*** Dataset entries ***

/-! ### §3 Rank one at an X9 pair from crux J, the K6 typed rank-`0` engine and PUBLISHED facts — no Tamagawa restriction -/

/-- **Rank one on class X9 at the pair, ANY Tamagawa numbers, from route `PrintX9`'s crux
`HeegnerDivisibilityX9` (`hJ`, item 20392), the K6 typed rank-`0` engine (`hIMC`) and PUBLISHED named
facts** — `PrintX9HeegnerRankOnePair.lean` §5c with Matar–Nekovář's depth-`0` STEP U REPLACED by §1 fed
by J: Hoffstein–Luo field with `|d_K| > max(B, 4)` for J's bound `B`, Darmon's conductor-`1` datum on
the Manin-good frame (`hD36`), its bottom point = the descent's `P` (Shimura reciprocity `hrec`), rank
one / finiteness over `K` (Kolyvagin), no `p`-torsion (irreducibility); STEP L from
`PrintX9HeegnerIMCLink.lean` §4 + JSW 3.3.1 + Matar–Nekovář Prop. 5.26 (2); descent
`X11b.bsdp_of_indexIdentityAt` with the twist's rank-`0` `p`-part from `hIMC` (`classX9_twist_model`).
NO Schneider, NO (im), NO (sur), NO Tamagawa restriction. [cite: Cha2005, Rmk. 25 (p. 175)]
[cite: BurungaleCastellaSkinner2025, Thm. 1.2.4 (a), Prop. 4.2.2, Cor. 1.3.1 (proof, p. 4)]
[cite: JetchevSkinnerWan2017, Thm. 3.3.1, §7.4.1] [cite: MatarNekovar2019, Prop. 5.26 (2)]
[cite: Darmon2004, Thm. 3.6] [cite: Miller2011LMS, Def. 1.1] -/
theorem X9.bsdp_rankOne_of_heegnerDivisibilityX9_of_x9IntegralMainConjecture
    -- published inputs (named facts of the tree)
    (hGZ : ∀ (N : ℕ) [NeZero N] (W : WeierstrassCurve ℚ) (K : Type) [Field K] [NumberField K],
      gross_zagier N W K)
    (hKo : ∀ (N : ℕ) [NeZero N] (W : WeierstrassCurve ℚ) (K : Type) [Field K] [NumberField K],
      kolyvagin N W K)
    (hrec : ∀ (N : ℕ) [NeZero N] (W : WeierstrassCurve ℚ) (K : Type) [Field K] [NumberField K],
      heegnerPointOfConductor_one_galoisConj N W K)
    (hD36 : ∀ (N : ℕ) [NeZero N] (W : WeierstrassCurve ℚ) (K : Type) [Field K] [NumberField K],
      phi_heegnerTau_mem_singularModuliField N W K)
    (hChaU : Cha2005.rmk25_padicValNat_card_sha_primary_add_le_of_globalDivisibility)
    (h526 : MatarNekovar2019.prop526_hasIrreducibleModPGaloisRep_baseChange)
    (h124a : thm124a_prop422_thm513_generator_constantCoeff)
    (h331 : thm331_anticyclotomicControl)
    (hGr : greenberg_charValue_rankZero) (hGZK : rank_eq_analyticRank_of_analyticRank_le_one)
    (hmod : hasEntireLFunction_rat) (hpar : nonempty_modularParametrizationData)
    (hnf : exists_isNewformOf) (hHL : HoffsteinLuo1997_exists_twist_L_one_ne_zero)
    (hMaz : mazur_not_dvd_maninConstant_of_odd) (hNS : integral_neronScaling_of_isGloballyMinimal)
    (h5 : realPeriodRat_eq_unit_mul_plusPeriod)
    -- the pair
    (W : WeierstrassCurve ℚ) [W.IsElliptic] [W.IsGloballyMinimal] (p : ℕ) [Fact p.Prime]
    (hX9 : ClassX9 W p) (hr : W.analyticRank = 1)
    -- route PrintX9's crux J (item 20392) and the K6 typed rank-`0` engine
    (hJ : Summit.BirchSwinnertonDyer.BirchSwinnertonDyer.Theses.PrintX9.HeegnerDivisibilityX9)
    (hIMC : IntegralMainConjectureOnClassX9) : BSDp W p := by
  obtain ⟨hcm, hp5, hgood, hord, hirr, hns⟩ := id hX9
  have hpP : p.Prime := Fact.out
  have hp2 : p ≠ 2 := by omega
  haveI : NeZero (W.conductorNorm ℤ) := ⟨(W.conductorNorm_pos_holds).ne'⟩
  -- J's bound at the pair (census class predicate via `classX9_census_of_classX9`)
  obtain ⟨B, hB⟩ := hJ W p (classX9_census_of_classX9 W p hX9) hr.le
  -- the sign of the functional equation is `−1`
  have hw : W.rootNumber = -1 := by
    rw [WeierstrassCurve.rootNumber_eq_neg_one_pow_analyticRank_of_exists_isNewformOf hnf W, hr]
    norm_num
  -- the field (Hoffstein–Luo) with `|d_K| > max(B, 4)`
  obtain ⟨d, hdneg, hsq, hd8, hBd, hjacS, hjacN, hLd⟩ :=
    exists_neg_fundamental_twist_ne_zero_of_hoffsteinLuo hnf hHL W hw {p} (max B 4)
  have hkr : ∀ q : ℕ, q.Prime → q ∣ W.conductorNorm ℤ * p →
      (q = 2 → d % 8 = 1) ∧ (q ≠ 2 → jacobiSym d q = 1) := by
    intro q hq hqNp
    refine ⟨fun _ ↦ hd8, fun hq2 ↦ ?_⟩
    rcases (Nat.Prime.dvd_mul hq).mp hqNp with hqN | hqp
    · exact hjacN q hq hqN hq2
    · have hqp' : q = p := (Nat.prime_dvd_prime_iff_eq hq hpP).mp hqp
      subst hqp'
      exact hjacS q (Finset.mem_singleton_self q) hq hq2
  obtain ⟨K, _, _, hK, hBK, hH, hd8K, hLt⟩ :=
    (exists_heegnerField_iff_exists_fundamental (W.conductorNorm ℤ * p) (max B 4)
      (fun D ↦ D % 8 = 1 ∧ (W.quadraticTwist (D : ℚ)).entireLFunction 1 ≠ 0)).mpr
      ⟨d, hdneg, Or.inl ⟨by omega, hsq, by omega⟩, hBd, hkr, hd8, hLd⟩
  have hneg : NumberField.discr K < 0 := IsImaginaryQuadratic.discr_neg hK
  have hodd : Odd (NumberField.discr K) := Int.odd_iff.mpr (by omega)
  have h4K : 4 < (NumberField.discr K).natAbs := lt_of_le_of_lt (le_max_right B 4) hBK
  have hBK' : B < (NumberField.discr K).natAbs := lt_of_le_of_lt (le_max_left B 4) hBK
  have hlt : NumberField.discr K < -4 := by omega
  have hHN : SatisfiesHeegnerHypothesis (W.conductorNorm ℤ) K := hH.of_dvd (dvd_mul_right _ _)
  have hHp : SatisfiesHeegnerHypothesis p K := hH.of_dvd (dvd_mul_left _ _)
  have h3 : NumberField.discr K ≠ -3 := by omega
  have h4 : NumberField.discr K ≠ -4 := by omega
  -- `p ∤ d_K` and `w_K = 2`
  have hpd : ¬ (p : ℤ) ∣ NumberField.discr K := not_dvd_discr_of_split hK hpP hp2 hHp
  have hμ : ¬ p ∣ Units.torsionOrder K := by
    haveI : IsTotallyComplex K := hK.2
    rw [Literature.NumberTheory.DiophantineGeometry.torsionOrder_eq_two_of_discr_lt hK.1 hlt]
    intro hdvd
    have := Nat.le_of_dvd two_pos hdvd
    omega
  -- (irred_K) at this field (Matar–Nekovář Prop. 5.26 (2))
  have hirrK : (W.baseChange K).HasIrreducibleModPGaloisRep p :=
    h526 W K hK.1 (Literature.SatisfiesHeegnerHypothesis.coprime_discr hK.1 hHN) p hp2 hirr
  -- the Manin-unit Heegner datum at the good prime `p`
  obtain ⟨Dt, H, ι, P, hP, hc⟩ :=
    X11b.exists_maninDatum_of_good hnf hMaz hNS W p (W.conductorNorm ℤ) K rfl hp2 hgood hirr hK hHN
  have hPinf : ¬ IsOfFinAddOrder P :=
    X11b.not_isOfFinAddOrder_of_heegner_of_analyticRank_eq_one W (W.conductorNorm ℤ) K Dt H ι P
      (hGZ _ W K) hmod hr hK hHN hLt hP
  -- rank one and finiteness over `K` (Kolyvagin), no `p`-torsion (irreducibility)
  obtain ⟨hrank, hshaK⟩ := hKo (W.conductorNorm ℤ) W K hK hHN ⟨Dt, H, ι, hP⟩ hPinf
  haveI : Finite (W.baseChange K).sha := hshaK
  have hbot := torsionBy_eq_bot_of_isImaginaryQuadratic_of_hasIrreducibleModPGaloisRep W K hK hpP hirr
  have hiv : ∀ x : (W.baseChange K).toAffine.Point, p • x = 0 → x = 0 := fun x hx ↦ by
    have hmem : x ∈ AddSubgroup.torsionBy (W.baseChange K).toAffine.Point ((p : ℕ) : ℤ) := by
      rw [mem_torsionBy_iff, natCast_zsmul]
      exact hx
    rw [hbot] at hmem
    exact hmem
  -- Darmon's conductor-1 datum on the frame (Dt, H.β, ι); its bottom point is `P`
  obtain ⟨d₁⟩ := exists_kolyvaginHeegnerData_one (hD36 _ W K) hK Dt H.β ι H.dvd_sq_sub
  have hPd : d₁.toGeomPoints d₁.derivedPoint = toGeomPoints (W.baseChange K) P :=
    toGeomPoints_derivedPoint_one_eq (hrec _ W K) hK hHN hP d₁ rfl
  have hd₁inf : ¬ IsOfFinAddOrder d₁.derivedPoint := fun hfin ↦
    hPinf ((isOfFinAddOrder_derivedPoint_one_iff (hrec _ W K) hK hHN hP d₁ rfl).mp hfin)
  -- STEP U, Tamagawa-sharp: crux J at this frame + Cha Rmk. 25
  have hU : padicValNat p (Nat.card (W.baseChange K).sha) + 2 * padicValNat p W.tamagawaProduct ≤
      2 * padicValNat p (AddSubgroup.zmultiples P).index :=
    X9.shaIndexBound_sharp_of_globalDivisibility hChaU W K p hp2 hcm hgood hirr hK h3 h4 hHN hHp Dt
      H.β ι d₁ P hPd hPinf hrank hiv
      (fun s hs n dn hn hℓ ↦ hB K Dt H.β ι hK hBK' hHN hHp H.dvd_sq_sub hc d₁ hd₁inf s hs n dn hn hℓ)
  -- STEP L: (IMC≥∘BDP)ᵍ from BCS 1.2.4 (a) + 4.2.2 ∘ CGLS 5.1.3, control from JSW 3.3.1
  obtain ⟨κ, γ, 𝔭, hκ, hγ, h𝔭⟩ := X11b.exists_anticyclotomic_generator_prime (p := p) hK
  haveI : Fact (κ.IsTopGenerator γ) := ⟨hγ⟩
  have hsplit : X11b.SplitsIn K p := hHp p Fact.out (dvd_refl p)
  obtain ⟨he, hf⟩ := X11b.degreeOne_of_splitsIn hK.1 hsplit h𝔭
  set ιp : K →+* ℚ_[p] := X11b.embAt K p 𝔭 h𝔭 he hf with hιp
  have hL : X11b.IndexLowerBoundAt W p K P :=
    X11b.indexLowerBoundAt_of_heegner_of_thm331_of_embedding (γ := γ) W p (W.conductorNorm ℤ) K Dt H
      ι P h331 (hGZ _ W K) (hKo _ W K) hmod hGZK (by omega) hgood hr rfl hK hHN hHp hirrK hLt hP hκ ιp
      (X11b.imcLowerWaldspurgerOnTreeGoodAt_inducedPlace_of_heegner_of_thm124a_of_thm331 (γ := γ) W p
        (W.conductorNorm ℤ) K Dt H ι P h124a h331 (hKo _ W K) (by omega) ⟨hgood, hord⟩ hirr hirrK rfl
        hK hodd hlt hHN hHp hP hc hPinf hκ ιp)
  -- the identity over `K`
  have hid : Finite (W.baseChange K).sha → X11b.IndexIdentityAt W p K P := fun _ ↦
    X9.indexIdentityAt_of_lowerBound_of_sharpUpper W p hL hU
  -- a globally minimal model of the twist (Néron), its X9 transports, its rank-`0` `p`-part
  have hD0 : (NumberField.discr K : ℚ) ≠ 0 := by exact_mod_cast NumberField.discr_ne_zero K
  haveI hEt : (W.quadraticTwist (NumberField.discr K : ℚ)).IsElliptic :=
    W.isElliptic_quadraticTwist hD0
  obtain ⟨Cd, hCd⟩ := hasGlobalMinimalModel_rat_holds (W.quadraticTwist (NumberField.discr K : ℚ))
  haveI : (Cd • W.quadraticTwist (NumberField.discr K : ℚ)).IsGloballyMinimal := hCd
  have hWd : Cd • W.quadraticTwist (NumberField.discr K : ℚ) =
      Cd • W.quadraticTwist (NumberField.discr K : ℚ) := rfl
  have hX9d : ClassX9 (Cd • W.quadraticTwist (NumberField.discr K : ℚ)) p :=
    classX9_twist_model hX9 K hK.1 hpd Cd hWd
  have hordd : GoodOrd (Cd • W.quadraticTwist (NumberField.discr K : ℚ)) p :=
    ⟨hX9d.2.2.1, hX9d.2.2.2.1⟩
  have htam : padicValNat p (Cd • W.quadraticTwist (NumberField.discr K : ℚ)).tamagawaProduct =
      padicValNat p W.tamagawaProduct :=
    X2.padicValNat_tamagawaProduct_twist_of_heegner_of_odd W p hp2 K hK hodd hpd hHN Cd hWd
  have hu : padicValRat p (Cd.u : ℚ) = 0 :=
    X11b.padicValRat_u_eq_zero_of_twist_good W p hpd hgood Cd hWd hordd.1
  have hMCd : MazurMainConjecture (Cd • W.quadraticTwist (NumberField.discr K : ℚ)) p :=
    mazurMainConjecture_of_integralMainConjectureOnClassX9 h5 hIMC hX9d
  -- the twist's rank-`0` `p`-part from its main conjecture
  have hLt' : (W.quadraticTwist (NumberField.discr K : ℚ)).entireLFunction =
      (Cd • W.quadraticTwist (NumberField.discr K : ℚ)).entireLFunction := by
    rw [entireLFunction_smul]
  have hLd1 : (Cd • W.quadraticTwist (NumberField.discr K : ℚ)).entireLFunction 1 ≠ 0 := by
    rw [← hLt']; exact hLt
  have hfinSd : Finite (Cd • W.quadraticTwist (NumberField.discr K : ℚ)).sha :=
    (hGZK (Cd • W.quadraticTwist (NumberField.discr K : ℚ)) (by
      rw [((Cd • W.quadraticTwist (NumberField.discr K : ℚ)).analyticRank_eq_zero_iff_holds
        (hmod _)).2 hLd1]; exact zero_le_one)).2
  have htw := padicValRat_bsd_rank_zero_of_mazurMainConjecture
    (Cd • W.quadraticTwist (NumberField.discr K : ℚ)) p hordd.1 hordd.2 hLd1 hfinSd hpar
    (fun κ' γ' hκ' hγ' hγ'' D _ hX fE hfE hSel ↦
      hGr (Cd • W.quadraticTwist (NumberField.discr K : ℚ)) p hp2 hordd.1 hordd.2 κ' γ' hκ' hγ' hγ''
        D hX fE hfE hSel) hMCd
  exact X11b.bsdp_of_indexIdentityAt W p (W.conductorNorm ℤ) K Dt H ι P (hGZ _ W K) (hKo _ W K) hGZK
    hmod hK hHN hP hp2 hc hμ hr hLt (Cd • W.quadraticTwist (NumberField.discr K : ℚ)) Cd hWd htw htam
    hu hid

/-! ### §4 The LEAF from crux J, the K6 rank-`0` engine and PUBLISHED facts: a Schneider-free assembly for route `PrintX9` -/

/-- **`BSDpOnClassX9` ⟸ PUBLISHED named facts ∧ `HeegnerDivisibilityX9` (route `PrintX9` crux,
item 20392) ∧ `IntegralMainConjectureOnClassX9` (K6 typed rank-`0` engine) — no residual, no
Schneider certificate.** Rank `0`: the engine at the pair (CGLS 5.1.4's chain). Rank `1`: §3.
PUBLISHED binders: Gross–Zagier, Kolyvagin, Shimura reciprocity at conductor `1` (`hrec`), Darmon
2004 Thm. 3.6 (`hD36`), Cha 2005 Rmk. 25 upper half (`hChaU`, flag `Cha05-Rmk25-structure`),
Matar–Nekovář 2019 Prop. 5.26 (2) (`h526`), BCS 2025 Thm. 1.2.4 (a) + Prop. 4.2.2 ∘ CGLS 2022 Thm.
5.1.3 (`h124a`, flags `BCS25-124a+422-mu-composite` / `BCS25-IMC-equiv@BSTW`), JSW 2017 Thm. 3.3.1
(`h331`), Greenberg 4.1, GZK, modularity ×3, Hoffstein–Luo, Mazur's Manin constant, Néron scaling,
the period unit. Conversion to the print shape by `pPart_of_bsdp` / `pPartBSD_iff_pPart`. Nothing is
booked: `hJ` and `hIMC` are OPEN route/K6 items. [cite: BurungaleCastellaSkinner2025, Cor. 1.3.1 and its proof (p. 4)]
[cite: Cha2005, Rmk. 25 (p. 175)] [cite: Jetchev2008, Conj. 1.3] [cite: Miller2011LMS, §1 and Def. 1.1] -/
theorem bsdpOnClassX9_of_heegnerDivisibilityX9_of_integralMainConjectureOnClassX9
    (hGZ : ∀ (N : ℕ) [NeZero N] (W : WeierstrassCurve ℚ) (K : Type) [Field K] [NumberField K],
      gross_zagier N W K)
    (hKo : ∀ (N : ℕ) [NeZero N] (W : WeierstrassCurve ℚ) (K : Type) [Field K] [NumberField K],
      kolyvagin N W K)
    (hrec : ∀ (N : ℕ) [NeZero N] (W : WeierstrassCurve ℚ) (K : Type) [Field K] [NumberField K],
      heegnerPointOfConductor_one_galoisConj N W K)
    (hD36 : ∀ (N : ℕ) [NeZero N] (W : WeierstrassCurve ℚ) (K : Type) [Field K] [NumberField K],
      phi_heegnerTau_mem_singularModuliField N W K)
    (hChaU : Cha2005.rmk25_padicValNat_card_sha_primary_add_le_of_globalDivisibility)
    (h526 : MatarNekovar2019.prop526_hasIrreducibleModPGaloisRep_baseChange)
    (h124a : thm124a_prop422_thm513_generator_constantCoeff)
    (h331 : thm331_anticyclotomicControl)
    (hGr : greenberg_charValue_rankZero) (hGZK : rank_eq_analyticRank_of_analyticRank_le_one)
    (hmod : hasEntireLFunction_rat) (hpar : nonempty_modularParametrizationData)
    (hnf : exists_isNewformOf) (hHL : HoffsteinLuo1997_exists_twist_L_one_ne_zero)
    (hMaz : mazur_not_dvd_maninConstant_of_odd) (hNS : integral_neronScaling_of_isGloballyMinimal)
    (h5 : realPeriodRat_eq_unit_mul_plusPeriod)
    (hJ : Summit.BirchSwinnertonDyer.BirchSwinnertonDyer.Theses.PrintX9.HeegnerDivisibilityX9)
    (hIMC : IntegralMainConjectureOnClassX9) : BSDpOnClassX9 := by
  intro W _ _ p _ hran hX9 _
  obtain ⟨-, hp5, hgood, hord, -, -⟩ := id hX9
  have hbsdp : BSDp W p := by
    rcases Nat.lt_or_ge W.analyticRank 1 with h0 | h1
    · exact bsdp_of_mazurMainConjecture_of_analyticRank_eq_zero hGr hpar hGZK (by omega) ⟨hgood, hord⟩
        (by omega) (mazurMainConjecture_of_integralMainConjectureOnClassX9 h5 hIMC hX9)
    · exact X9.bsdp_rankOne_of_heegnerDivisibilityX9_of_x9IntegralMainConjecture hGZ hKo hrec hD36 hChaU
        h526 h124a h331 hGr hGZK hmod hpar hnf hHL hMaz hNS h5 W p hX9 (le_antisymm hran h1) hJ hIMC
  exact (pPartBSD_iff_pPart W p).mpr (pPart_of_bsdp hmod hGZK W p hran hbsdp)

*** End of Dataset entries ***

What lines in the data above contain the word "haveI"? Show them all.

  haveI : NeZero (W.conductorNorm ℤ) := ⟨(W.conductorNorm_pos_holds).ne'⟩
    haveI : IsTotallyComplex K := hK.2
  haveI : Finite (W.baseChange K).sha := hshaK
  haveI : Fact (κ.IsTopGenerator γ) := ⟨hγ⟩
  haveI hEt : (W.quadraticTwist (NumberField.discr K : ℚ)).IsElliptic :=
  haveI : (Cd • W.quadraticTwist (NumberField.discr K : ℚ)).IsGloballyMinimal := hCd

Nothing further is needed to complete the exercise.